**WHAT NEEDS TO BE DONE:**
Where in the data does the word "harg" appear? Find those lines and copy them.

**Dataset entries:**
____

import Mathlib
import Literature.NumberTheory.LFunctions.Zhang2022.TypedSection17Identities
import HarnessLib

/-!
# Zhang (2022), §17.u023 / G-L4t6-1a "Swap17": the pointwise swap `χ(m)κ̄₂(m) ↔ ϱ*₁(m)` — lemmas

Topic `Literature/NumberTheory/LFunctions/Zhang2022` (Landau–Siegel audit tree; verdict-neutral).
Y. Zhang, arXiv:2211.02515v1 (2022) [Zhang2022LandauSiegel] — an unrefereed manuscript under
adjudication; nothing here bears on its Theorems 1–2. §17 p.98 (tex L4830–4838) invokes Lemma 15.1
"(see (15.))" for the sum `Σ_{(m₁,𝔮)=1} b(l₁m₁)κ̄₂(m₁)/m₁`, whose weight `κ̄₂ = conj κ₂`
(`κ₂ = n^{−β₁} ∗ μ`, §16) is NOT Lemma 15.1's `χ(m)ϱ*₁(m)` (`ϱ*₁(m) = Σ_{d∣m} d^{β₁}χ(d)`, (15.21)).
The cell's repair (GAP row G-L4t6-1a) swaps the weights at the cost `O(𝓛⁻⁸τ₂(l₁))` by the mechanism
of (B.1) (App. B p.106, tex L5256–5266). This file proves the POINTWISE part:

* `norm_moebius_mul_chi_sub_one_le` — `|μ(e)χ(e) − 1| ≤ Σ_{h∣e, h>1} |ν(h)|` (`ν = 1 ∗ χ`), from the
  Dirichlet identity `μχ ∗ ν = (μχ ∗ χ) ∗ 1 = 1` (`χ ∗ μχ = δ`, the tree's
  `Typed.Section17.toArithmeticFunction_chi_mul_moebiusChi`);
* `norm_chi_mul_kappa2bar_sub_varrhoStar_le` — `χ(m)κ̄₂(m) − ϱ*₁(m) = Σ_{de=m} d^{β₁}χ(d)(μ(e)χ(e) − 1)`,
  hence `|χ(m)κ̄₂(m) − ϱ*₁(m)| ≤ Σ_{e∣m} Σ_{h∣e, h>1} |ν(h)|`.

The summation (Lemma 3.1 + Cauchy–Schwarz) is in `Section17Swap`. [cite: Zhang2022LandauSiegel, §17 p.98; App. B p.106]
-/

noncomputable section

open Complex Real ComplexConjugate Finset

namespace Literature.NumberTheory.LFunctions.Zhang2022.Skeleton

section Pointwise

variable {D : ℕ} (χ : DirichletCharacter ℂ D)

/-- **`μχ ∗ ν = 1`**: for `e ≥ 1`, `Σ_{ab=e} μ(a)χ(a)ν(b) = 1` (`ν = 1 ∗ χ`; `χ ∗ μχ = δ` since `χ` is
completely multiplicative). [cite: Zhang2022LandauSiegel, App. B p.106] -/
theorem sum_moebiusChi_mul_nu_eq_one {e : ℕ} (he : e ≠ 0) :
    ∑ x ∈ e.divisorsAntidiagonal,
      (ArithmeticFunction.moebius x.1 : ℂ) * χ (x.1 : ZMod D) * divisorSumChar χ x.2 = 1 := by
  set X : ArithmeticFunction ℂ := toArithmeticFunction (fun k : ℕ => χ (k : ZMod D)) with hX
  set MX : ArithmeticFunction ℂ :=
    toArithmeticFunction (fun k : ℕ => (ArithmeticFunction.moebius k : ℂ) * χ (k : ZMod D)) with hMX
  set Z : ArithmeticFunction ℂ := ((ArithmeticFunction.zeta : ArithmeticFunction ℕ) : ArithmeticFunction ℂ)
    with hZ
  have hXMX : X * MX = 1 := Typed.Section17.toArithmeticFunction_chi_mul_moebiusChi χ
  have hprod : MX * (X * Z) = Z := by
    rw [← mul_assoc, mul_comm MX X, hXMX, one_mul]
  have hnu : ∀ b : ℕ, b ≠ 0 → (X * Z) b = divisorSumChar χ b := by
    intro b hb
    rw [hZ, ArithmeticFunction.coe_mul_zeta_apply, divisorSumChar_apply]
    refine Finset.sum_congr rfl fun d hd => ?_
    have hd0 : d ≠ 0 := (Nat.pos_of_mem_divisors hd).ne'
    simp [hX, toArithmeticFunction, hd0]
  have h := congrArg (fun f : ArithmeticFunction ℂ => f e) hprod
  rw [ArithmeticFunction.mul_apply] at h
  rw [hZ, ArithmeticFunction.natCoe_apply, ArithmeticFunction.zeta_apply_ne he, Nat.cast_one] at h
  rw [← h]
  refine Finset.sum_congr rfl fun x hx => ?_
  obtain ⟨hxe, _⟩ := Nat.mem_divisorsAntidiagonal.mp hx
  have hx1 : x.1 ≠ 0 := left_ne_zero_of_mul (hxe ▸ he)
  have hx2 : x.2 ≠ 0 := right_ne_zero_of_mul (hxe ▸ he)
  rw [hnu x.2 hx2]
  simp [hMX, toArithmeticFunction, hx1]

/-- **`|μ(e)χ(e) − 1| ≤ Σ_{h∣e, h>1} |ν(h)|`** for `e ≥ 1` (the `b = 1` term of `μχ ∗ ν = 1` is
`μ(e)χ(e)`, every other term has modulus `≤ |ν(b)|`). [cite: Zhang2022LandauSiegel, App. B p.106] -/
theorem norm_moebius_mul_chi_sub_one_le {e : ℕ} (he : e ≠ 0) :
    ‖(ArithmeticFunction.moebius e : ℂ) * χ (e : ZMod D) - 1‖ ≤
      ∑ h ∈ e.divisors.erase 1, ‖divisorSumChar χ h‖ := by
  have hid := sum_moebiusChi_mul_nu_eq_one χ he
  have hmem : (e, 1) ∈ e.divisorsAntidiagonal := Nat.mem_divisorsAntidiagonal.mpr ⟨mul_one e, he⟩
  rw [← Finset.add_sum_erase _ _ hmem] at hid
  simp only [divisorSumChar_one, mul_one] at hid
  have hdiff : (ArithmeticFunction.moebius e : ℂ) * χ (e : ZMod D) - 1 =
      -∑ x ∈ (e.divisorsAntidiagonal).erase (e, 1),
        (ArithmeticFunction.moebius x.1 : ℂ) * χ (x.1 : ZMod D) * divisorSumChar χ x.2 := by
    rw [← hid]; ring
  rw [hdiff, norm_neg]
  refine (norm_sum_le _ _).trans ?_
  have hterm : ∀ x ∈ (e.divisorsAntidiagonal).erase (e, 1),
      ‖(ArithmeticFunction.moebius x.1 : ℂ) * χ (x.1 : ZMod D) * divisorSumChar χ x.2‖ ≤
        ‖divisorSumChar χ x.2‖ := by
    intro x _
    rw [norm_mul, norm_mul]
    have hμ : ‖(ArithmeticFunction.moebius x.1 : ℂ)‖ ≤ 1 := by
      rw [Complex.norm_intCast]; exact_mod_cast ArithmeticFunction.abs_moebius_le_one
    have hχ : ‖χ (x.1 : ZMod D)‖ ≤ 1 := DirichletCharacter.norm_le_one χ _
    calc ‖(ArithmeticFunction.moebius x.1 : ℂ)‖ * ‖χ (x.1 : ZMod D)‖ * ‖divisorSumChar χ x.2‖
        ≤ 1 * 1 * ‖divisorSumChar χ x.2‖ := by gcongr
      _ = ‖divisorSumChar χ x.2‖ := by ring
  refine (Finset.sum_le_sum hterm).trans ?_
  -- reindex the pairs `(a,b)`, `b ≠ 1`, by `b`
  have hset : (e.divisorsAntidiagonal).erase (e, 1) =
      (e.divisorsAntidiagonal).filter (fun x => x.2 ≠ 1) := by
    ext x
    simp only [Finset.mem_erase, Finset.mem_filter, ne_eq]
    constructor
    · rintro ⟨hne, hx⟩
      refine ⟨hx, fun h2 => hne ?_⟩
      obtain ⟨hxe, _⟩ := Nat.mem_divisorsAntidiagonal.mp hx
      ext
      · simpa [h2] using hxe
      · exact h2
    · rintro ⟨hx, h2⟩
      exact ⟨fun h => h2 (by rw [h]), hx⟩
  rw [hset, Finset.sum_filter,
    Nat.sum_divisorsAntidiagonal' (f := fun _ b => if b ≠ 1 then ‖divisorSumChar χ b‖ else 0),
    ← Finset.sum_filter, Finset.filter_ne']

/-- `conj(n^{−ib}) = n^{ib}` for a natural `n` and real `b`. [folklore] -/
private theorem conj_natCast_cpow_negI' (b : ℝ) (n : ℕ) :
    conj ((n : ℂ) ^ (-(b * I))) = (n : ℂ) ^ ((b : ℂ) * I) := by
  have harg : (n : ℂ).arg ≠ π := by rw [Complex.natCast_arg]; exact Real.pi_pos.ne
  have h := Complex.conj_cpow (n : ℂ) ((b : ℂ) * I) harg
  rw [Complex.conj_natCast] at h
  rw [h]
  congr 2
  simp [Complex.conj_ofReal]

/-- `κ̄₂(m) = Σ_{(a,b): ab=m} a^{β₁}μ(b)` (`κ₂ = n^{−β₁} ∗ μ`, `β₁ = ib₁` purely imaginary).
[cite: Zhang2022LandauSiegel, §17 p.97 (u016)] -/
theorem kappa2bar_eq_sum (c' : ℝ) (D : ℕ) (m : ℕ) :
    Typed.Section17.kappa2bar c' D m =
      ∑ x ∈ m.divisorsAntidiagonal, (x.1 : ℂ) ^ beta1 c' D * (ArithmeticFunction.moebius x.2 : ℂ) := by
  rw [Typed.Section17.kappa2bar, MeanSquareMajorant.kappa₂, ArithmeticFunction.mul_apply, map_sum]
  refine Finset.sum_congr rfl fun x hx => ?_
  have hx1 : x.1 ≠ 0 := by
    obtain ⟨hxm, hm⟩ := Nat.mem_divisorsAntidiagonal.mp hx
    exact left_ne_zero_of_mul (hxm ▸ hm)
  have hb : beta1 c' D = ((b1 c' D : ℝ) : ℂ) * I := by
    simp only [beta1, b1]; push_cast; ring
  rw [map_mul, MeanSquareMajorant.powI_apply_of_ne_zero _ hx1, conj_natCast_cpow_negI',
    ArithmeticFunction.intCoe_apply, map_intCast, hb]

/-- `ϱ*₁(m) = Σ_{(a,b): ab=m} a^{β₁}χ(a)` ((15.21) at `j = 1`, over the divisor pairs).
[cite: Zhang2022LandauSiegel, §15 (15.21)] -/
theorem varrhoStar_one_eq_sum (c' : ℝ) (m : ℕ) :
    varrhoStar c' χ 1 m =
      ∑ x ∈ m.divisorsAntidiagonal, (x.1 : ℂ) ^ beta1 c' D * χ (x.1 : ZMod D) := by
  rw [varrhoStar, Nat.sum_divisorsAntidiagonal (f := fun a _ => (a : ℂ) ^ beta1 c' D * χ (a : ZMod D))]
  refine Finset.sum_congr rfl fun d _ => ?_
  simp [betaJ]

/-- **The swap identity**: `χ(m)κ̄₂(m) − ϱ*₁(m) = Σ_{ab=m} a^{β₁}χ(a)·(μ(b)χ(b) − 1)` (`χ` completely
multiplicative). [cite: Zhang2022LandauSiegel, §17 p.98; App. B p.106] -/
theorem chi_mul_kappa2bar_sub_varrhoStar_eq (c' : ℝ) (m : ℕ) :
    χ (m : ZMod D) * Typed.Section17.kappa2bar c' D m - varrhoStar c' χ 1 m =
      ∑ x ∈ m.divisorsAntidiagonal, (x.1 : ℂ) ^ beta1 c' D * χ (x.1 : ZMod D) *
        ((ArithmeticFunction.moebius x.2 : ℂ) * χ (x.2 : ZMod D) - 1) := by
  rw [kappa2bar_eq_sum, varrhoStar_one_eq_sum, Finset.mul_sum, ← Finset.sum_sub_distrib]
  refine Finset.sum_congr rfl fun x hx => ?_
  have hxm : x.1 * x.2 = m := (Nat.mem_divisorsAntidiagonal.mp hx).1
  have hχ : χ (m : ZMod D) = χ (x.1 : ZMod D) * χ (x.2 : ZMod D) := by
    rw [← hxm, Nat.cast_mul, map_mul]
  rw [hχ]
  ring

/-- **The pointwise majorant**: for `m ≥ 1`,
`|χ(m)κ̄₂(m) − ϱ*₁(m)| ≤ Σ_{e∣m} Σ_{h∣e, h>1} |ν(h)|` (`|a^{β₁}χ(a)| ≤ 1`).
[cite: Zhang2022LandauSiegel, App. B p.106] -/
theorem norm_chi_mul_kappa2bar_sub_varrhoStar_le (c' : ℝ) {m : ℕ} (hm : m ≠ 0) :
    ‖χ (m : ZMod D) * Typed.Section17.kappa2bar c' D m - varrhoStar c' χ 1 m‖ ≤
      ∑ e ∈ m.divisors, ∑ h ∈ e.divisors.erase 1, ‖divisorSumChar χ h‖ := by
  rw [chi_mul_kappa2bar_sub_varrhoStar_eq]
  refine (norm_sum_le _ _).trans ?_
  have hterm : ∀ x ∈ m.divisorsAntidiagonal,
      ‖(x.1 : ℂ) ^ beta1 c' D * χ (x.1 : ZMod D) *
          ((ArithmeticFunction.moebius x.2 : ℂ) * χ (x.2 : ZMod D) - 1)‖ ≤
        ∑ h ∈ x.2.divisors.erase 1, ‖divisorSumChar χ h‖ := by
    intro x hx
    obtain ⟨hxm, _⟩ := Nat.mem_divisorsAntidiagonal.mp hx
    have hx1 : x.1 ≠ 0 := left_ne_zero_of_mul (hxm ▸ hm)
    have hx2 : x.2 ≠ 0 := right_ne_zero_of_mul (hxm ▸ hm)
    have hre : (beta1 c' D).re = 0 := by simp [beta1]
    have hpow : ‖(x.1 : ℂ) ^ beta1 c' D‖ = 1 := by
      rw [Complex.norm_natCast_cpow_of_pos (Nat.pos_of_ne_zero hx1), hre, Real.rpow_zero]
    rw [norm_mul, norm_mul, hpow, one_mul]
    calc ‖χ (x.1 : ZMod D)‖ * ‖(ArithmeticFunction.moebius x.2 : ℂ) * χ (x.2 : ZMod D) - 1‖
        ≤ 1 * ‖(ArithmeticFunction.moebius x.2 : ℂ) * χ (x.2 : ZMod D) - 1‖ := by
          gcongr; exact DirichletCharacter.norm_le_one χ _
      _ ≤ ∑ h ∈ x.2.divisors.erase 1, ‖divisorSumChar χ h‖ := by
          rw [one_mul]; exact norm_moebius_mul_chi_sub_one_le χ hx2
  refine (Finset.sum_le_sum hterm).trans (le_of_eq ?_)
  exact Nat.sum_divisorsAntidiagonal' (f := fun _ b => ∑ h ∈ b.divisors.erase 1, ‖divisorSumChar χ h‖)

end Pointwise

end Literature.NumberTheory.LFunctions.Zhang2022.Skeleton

____

**TASK RESULT:**
  have harg : (n : ℂ).arg ≠ π := by rw [Complex.natCast_arg]; exact Real.pi_pos.ne
  have h := Complex.conj_cpow (n : ℂ) ((b : ℂ) * I) harg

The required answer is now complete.